I need your help/guidance with this particular problem. I am dealing with a dataframe like this:
datetime high low
1 2022-08-26 19:00:00 00:00 NaN 0.99564
6 2022-08-26 14:00:00 00:00 1.00902 NaN
9 2022-08-26 11:00:00 00:00 NaN 0.99860
10 2022-08-26 10:00:00 00:00 1.00238 NaN
14 2022-08-26 06:00:00 00:00 NaN 0.99466
17 2022-08-26 03:00:00 00:00 0.99748 NaN
22 2022-08-25 22:00:00 00:00 0.99772 NaN
25 2022-08-25 19:00:00 00:00 0.99790 NaN
27 2022-08-25 17:00:00 00:00 0.99752 NaN
28 2022-08-25 16:00:00 00:00 NaN 0.99492
30 2022-08-25 14:00:00 00:00 1.00006 NaN
31 2022-08-25 13:00:00 00:00 NaN 0.99555
38 2022-08-25 06:00:00 00:00 1.00336 NaN
40 2022-08-25 04:00:00 00:00 1.00088 NaN
43 2022-08-25 01:00:00 00:00 0.99929 NaN
44 2022-08-25 00:00:00 00:00 NaN 0.99632
47 2022-08-24 21:00:00 00:00 NaN 0.99636
Desired output look like this:
datetime high low
1 2022-08-26 19:00:00 00:00 NaN 0.99564
6 2022-08-26 14:00:00 00:00 1.00902 NaN
9 2022-08-26 11:00:00 00:00 NaN 0.99860
10 2022-08-26 10:00:00 00:00 1.00238 NaN
14 2022-08-26 06:00:00 00:00 NaN 0.99466
25 2022-08-25 19:00:00 00:00 0.99790 NaN
28 2022-08-25 16:00:00 00:00 NaN 0.99492
30 2022-08-25 14:00:00 00:00 1.00006 NaN
31 2022-08-25 13:00:00 00:00 NaN 0.99555
38 2022-08-25 06:00:00 00:00 1.00336 NaN
44 2022-08-25 00:00:00 00:00 NaN 0.99632
What I want is:
For each "patch" where "low" or "high" is NaN, I want to find the max/min value.

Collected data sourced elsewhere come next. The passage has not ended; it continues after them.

/-- The level-`s ≤ r` approximants of the concrete averaging are additive in the field. [cite: Federbush1986PhaseCellI,
(1.11) p. 324, (2.1) p. 325] -/
theorem bondApprox_add {A B : E4 → Fin 4 → ℝ} (hA : Continuous A) (hB : Continuous B) {s r : ℕ} (hs : s ≤ r)
    (e : Edge s) :
    axialTreeAveraging.bondApprox r s (fun x μ => A x μ + B x μ) e
      = axialTreeAveraging.bondApprox r s A e + axialTreeAveraging.bondApprox r s B e := by
  unfold AbelianAveraging.bondApprox
  rw [axialTreeAveraging_av_of_le hs, axialTreeAveraging_av_of_le hs, axialTreeAveraging_av_of_le hs]
  have h : toCfg (approxTop r (fun x μ => A x μ + B x μ))
      = fun b μ => toCfg (approxTop r A) b μ + toCfg (approxTop r B) b μ := by
    funext b μ
    exact approxTop_add hA hB r ⟨b, μ⟩
  rw [h, iterate_avStep_add']
  rfl

/-- `bond₀(A + dΛ)(e) = bond₀(A)(e) + Λ(b) − Λ(a)` whenever the approximants of `A` converge (e.g. under (2.3)–(2.4), by
(2.12)). [cite: Federbush1986PhaseCellI, §4 p. 329, (2.12) p. 326] -/
theorem bond_add_pureGauge {A : E4 → Fin 4 → ℝ} (hA : Continuous A) (hΛ : ContDiff ℝ 1 Λ) (e : Edge 0)
    (hconv : Tendsto (fun r => axialTreeAveraging.bondApprox r 0 A e) atTop (𝓝 (axialTreeAveraging.bond 0 A e))) :
    axialTreeAveraging.bond 0 (fun x μ => A x μ + pureGauge Λ x μ) e
      = axialTreeAveraging.bond 0 A e
        + (Λ ((⟨e.base + Pi.single e.dir 1, (0 : Fin 4)⟩ : Edge 0).src) - Λ ((⟨e.base, (0 : Fin 4)⟩ : Edge 0).src)) := by
  obtain ⟨n, i⟩ := e
  have h := hconv.add (tendsto_bondApprox_pureGauge hΛ n i)
  have h' : Tendsto (fun r => axialTreeAveraging.bondApprox r 0 (fun x μ => A x μ + pureGauge Λ x μ) ⟨n, i⟩) atTop
      (𝓝 (axialTreeAveraging.bond 0 A ⟨n, i⟩
        + (Λ ((⟨n + Pi.single i 1, (0 : Fin 4)⟩ : Edge 0).src) - Λ ((⟨n, (0 : Fin 4)⟩ : Edge 0).src)))) :=
    h.congr fun r => (bondApprox_add hA (continuous_pureGauge hΛ) (Nat.zero_le r) ⟨n, i⟩).symm
  exact h'.limUnder_eq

So I can't just look for e.g. the min value where high = NaN. This would just return the min value of the whole dataframe. What I want is just the min value between two NaN values.
I was thinking about generating a list for each patch --> find the extreme --> generate a new dataframe afterwards. But this seems pretty "dirty". Is there a nice way, using pandas to solve this kind of problem?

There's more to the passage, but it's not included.